Project: KROW Workforce Mobile App

1. Executive Summary

We have implemented a Centralized Error Handling System that ensures the entire application (Staff & Client) handles errors consistently, reliably, and with full localization support.

Instead of writing error handling code in every single feature (which leads to bugs and inconsistent messages), we rely on a global safety net that catches Network Failures, Server Errors (500), Not Found Errors (404), and Business Logic Violations automatically.

Key Benefits

  • Safety: The app never crashes due to unhandled API errors.
  • Consistency: A network error looks the same in "Shifts" as it does in "billing".
  • Localization: All error messages are automatically translated (English/Spanish).
  • Speed: Developers can build features faster without worrying about try/catch blocks.

Technical Excellence (Status Code Handling)

We don't just catch "errors"; we understand them. The system automatically categorizes and handles:

  • 500 (Server Error): "Our servers are having a moment.
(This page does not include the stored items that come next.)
import Mathlib.RingTheory.Valuation.Basic
import Mathlib.Algebra.Ring.Action.Basic
import Mathlib.Algebra.Order.GroupWithZero.Basic
import Mathlib.Data.Fintype.BigOperators
import Mathlib.GroupTheory.SpecificGroups.Cyclic
import Mathlib.Tactic
import HarnessLib

set_option linter.dupNamespace false -- `Summit.BirchSwinnertonDyer.BirchSwinnertonDyer.Theorems.…` (summit = sub, D-0017)
set_option autoImplicit false

/-!
# Crux `ManinDatumSupercuspidalCMInert` (stmt-BirchSwinnertonDyer-20111, BED r605), CM side of H₅ / H₇ — the TAME RESOLVENT COUNT:
# generic algebra of the deficit `v ≥ j·v(ϖ)` for Lagrange resolvents in a totally, tamely ramified Galois layer

Route `BiquadraticEisensteinDescent` (cell `pub/bsd-wall`, width seat `bsd-wall-cm-bed-w4` g10, RESOLVENT LANE; `--supports`
stmt-BirchSwinnertonDyer-20111, helper). THEOREMS ONLY (no definition, no named fact, no `sorry`); nothing is closed by this file and BSD is
not proved by any of it.

Memo `Cruxes/ManinDatumSupercuspidalCMInert/PLAIN-ODD-57-w4g10.md` §3 reduces the CM statements H₇ (and H₅) — the residual of the registered stubs
`stub_S7` / `stub_S5` after `…OfPlainOddInstances` — to ONE new brick: the `7`-adic (resp. `5`-adic) valuation of the character sums
`R_k(w) = Σ_t q(t)^k E₁*(w + t/7)`, which after smoothing are LAGRANGE RESOLVENTS `Σ_σ χ(σ)⁻¹ σ(y)` of an integral element `y` of the
`7`-torsion layer `F = ℚ₇(i)(E₀[M′], E₀[7])` over `K′ = ℚ₇(i)(E₀[M′])`, a totally and tamely ramified cyclic extension of degree `48`. This file
proves the PURELY ALGEBRAIC part of step (e) of that plan, for an arbitrary valued field with a finite group of isometries — no elliptic curve,
no local field theory, no integral basis:

* `smul_resolvent` — equivariance `τ • R = χ(τ) · R` of the resolvent `R = Σ_σ χ(σ)⁻¹ · σ • y` (`χ` a multiplicative, `G`-fixed character);
* ★ `resolvent_valuation_le` — **the tame count**: if `G` acts on the valued field `(F, v)` by isometries and TRIVIALLY ON THE RESIDUE RING
  (`v(σx − x) < 1` whenever `v x ≤ 1`), `ϖ ∈ F` has `v ϖ < 1` generating the value group (`v x ∈ v(ϖ)^ℤ` for `x ≠ 0`), the «tame character»
  `θ(σ) = σϖ/ϖ` has exact order `e` modulo the maximal ideal (`θ(σ)^m ≡ 1 ∀σ ⇒ e ∣ m`), and `χ ≡ θ^j` modulo the maximal ideal with
  `j < e`, then for every `v`-integral `y`: `v(Σ_σ χ(σ)⁻¹ σ•y) ≤ v(ϖ)^j` — i.e. additively `ord(R) ≥ j·ord(ϖ)`. (Proof: `R/ϖ^n` is a unit
  for `v R = v(ϖ)^n`; `G` fixes units residually, so `θ^{j−n} ≡ 1`, `e ∣ n − j`; integrality `n ≥ 0` and `j < e` force `n ≥ j`.)
* `valuation_root_of_eisenstein` — step (c)'s elementary input: a root `α` of a monic polynomial whose lower coefficients `a_i` satisfy
  `v(a_i) ≤ v(a_0) < 1` (Eisenstein shape) has `v(α)^n = v(a_0)` (so a root of a degree-`24` Eisenstein polynomial at `7` has `ord₇ = 1/24`).

In the application (memo §3): `e = 48`, `θ` = the tame character of `F/K′` (injective by total tame ramification), `χ = (q^k ∘ u)⁻¹ = θ^{48−12k}`
(`a ≡ 1 (mod 4)` from `[i]`), so `ord₇ ≥ (48 − 12k)/48 = 1 − k/4` — exactly the deficit absorbed by `|A|^{1/4}` in `Ω⁻(E_A)`; at `p = 3` the same
lemma with `e = 8`, `j = 8 − 2k` is the «μ₈-resolvent count» of crux `InertBadAtThree`'s memo EPSILON-RESOLVED §8.
References: [Serre1979] (Local Fields) Ch. IV §2 Prop. 7 (the tame character `θ₀`), Ch. I §6 (Eisenstein polynomials);
[CasselsFrohlich1967] Ch. I §5–§6 (tamely ramified extensions); Lagrange resolvents as in Fröhlich's Galois module theory.
-/

noncomputable section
Please try again."
  • 404 (Not Found): "The resource you're looking for (Shift/Profile) is missing."
  • 401 (Unauthorized): "Your session expired. Please log in again." (Auto-redirect)
  • 403 (Forbidden): "You don't have permission to access this area."
  • 503 (Unavailable): "Maintenance mode or overloaded. Back in a bit!"

2. Architecture Overview

The error handling flows through three distinct layers, ensuring separation of concerns:

graph TD
    A[Data Layer / Repository] -->|Throws AppException| B[BLoC Layer / State Management]
    B -->|Emits Error Key| C[UI Layer / Presentation]
    
    subgraph "1. Data Layer (The Guard)"
    A -- Captures Exceptions --> D[DataErrorHandler Mixin]
    D -- Maps to --> E[NetworkException, ServerException, etc.]
    end
    
    subgraph "2. BLoC Layer (The Translator)"
    B -- Uses --> F[BlocErrorHandler Mixin]
    F -- Catches AppException --> G[converts to 'errors.category.type']
    end
    
    subgraph "3. UI Layer (The Messenger)"
    C -- Calls --> H[translateErrorKey()]
    H -- Returns --> I["Localized String (e.g. 'Sin conexión')"]
    end

1. The Data Layer (The Guard)

  • Role: Wraps all API calls.
  • Mechanism: Catches raw errors (SocketException, FirebaseException) and converts them into domain-specific AppExceptions (e.g., NetworkException).
  • Location: packages/data_connect/lib/src/mixins/data_error_handler.dart

2. The BLoC Layer (The Logic)

  • Role: Manages state.
  • Mechanism: Uses handleError helper to execute logic. If an AppException bubbles up, it automatically emits a failure state with a Message Key (e.g., errors.auth.session_expired).
  • Location: packages/core/lib/src/presentation/mixins/bloc_error_handler.dart

3. The UI Layer (The Presenter)

  • Role: Shows the message.
  • Mechanism: Observes the state. When an error occurs, it passes the key to translateErrorKey(key) which returns the user-friendly text from the active language file (e.g., es.i18n.json).
  • Location: packages/core_localization/lib/src/utils/error_translator.dart

3. Verified Features

The following features have been audited and are confirmed to use the Centralized Error Handler:

Core Infrastructure

  • Authentication (Login/Signup)
  • Firebase Data Connect Integration
  • Localization Engine

Staff App Features

Feature Status Notes
Shifts Handles availability, accept, history errors
Profile Personal info, experience, attire updates
Onboarding Tax forms (W4/I9), emergency contacts
Compliance Document uploads, certificate management
Financials Bank accounts, time cards, payments
Availability Weekly schedule blocking
Clock In Location/Time validation errors

Client App Features

Feature Status Notes
Auth Login, Signup failures
Create Order Type selection, validation
View Orders Loading lists, filtering
Hubs NFC assignment errors
Billing Payment methods, invoicing
Coverage Dashboard metric loading

4. How to Verify (Demo Script)

Test A: The "Tunnel" Test (Network)

  1. Open the app to the Shifts page.
  2. Toggle Airplane Mode ON.
  3. Pull to refresh the list.
  4. Result: App shows a gentle snackbar error: "No internet connection" (or Spanish equivalent). No Crash.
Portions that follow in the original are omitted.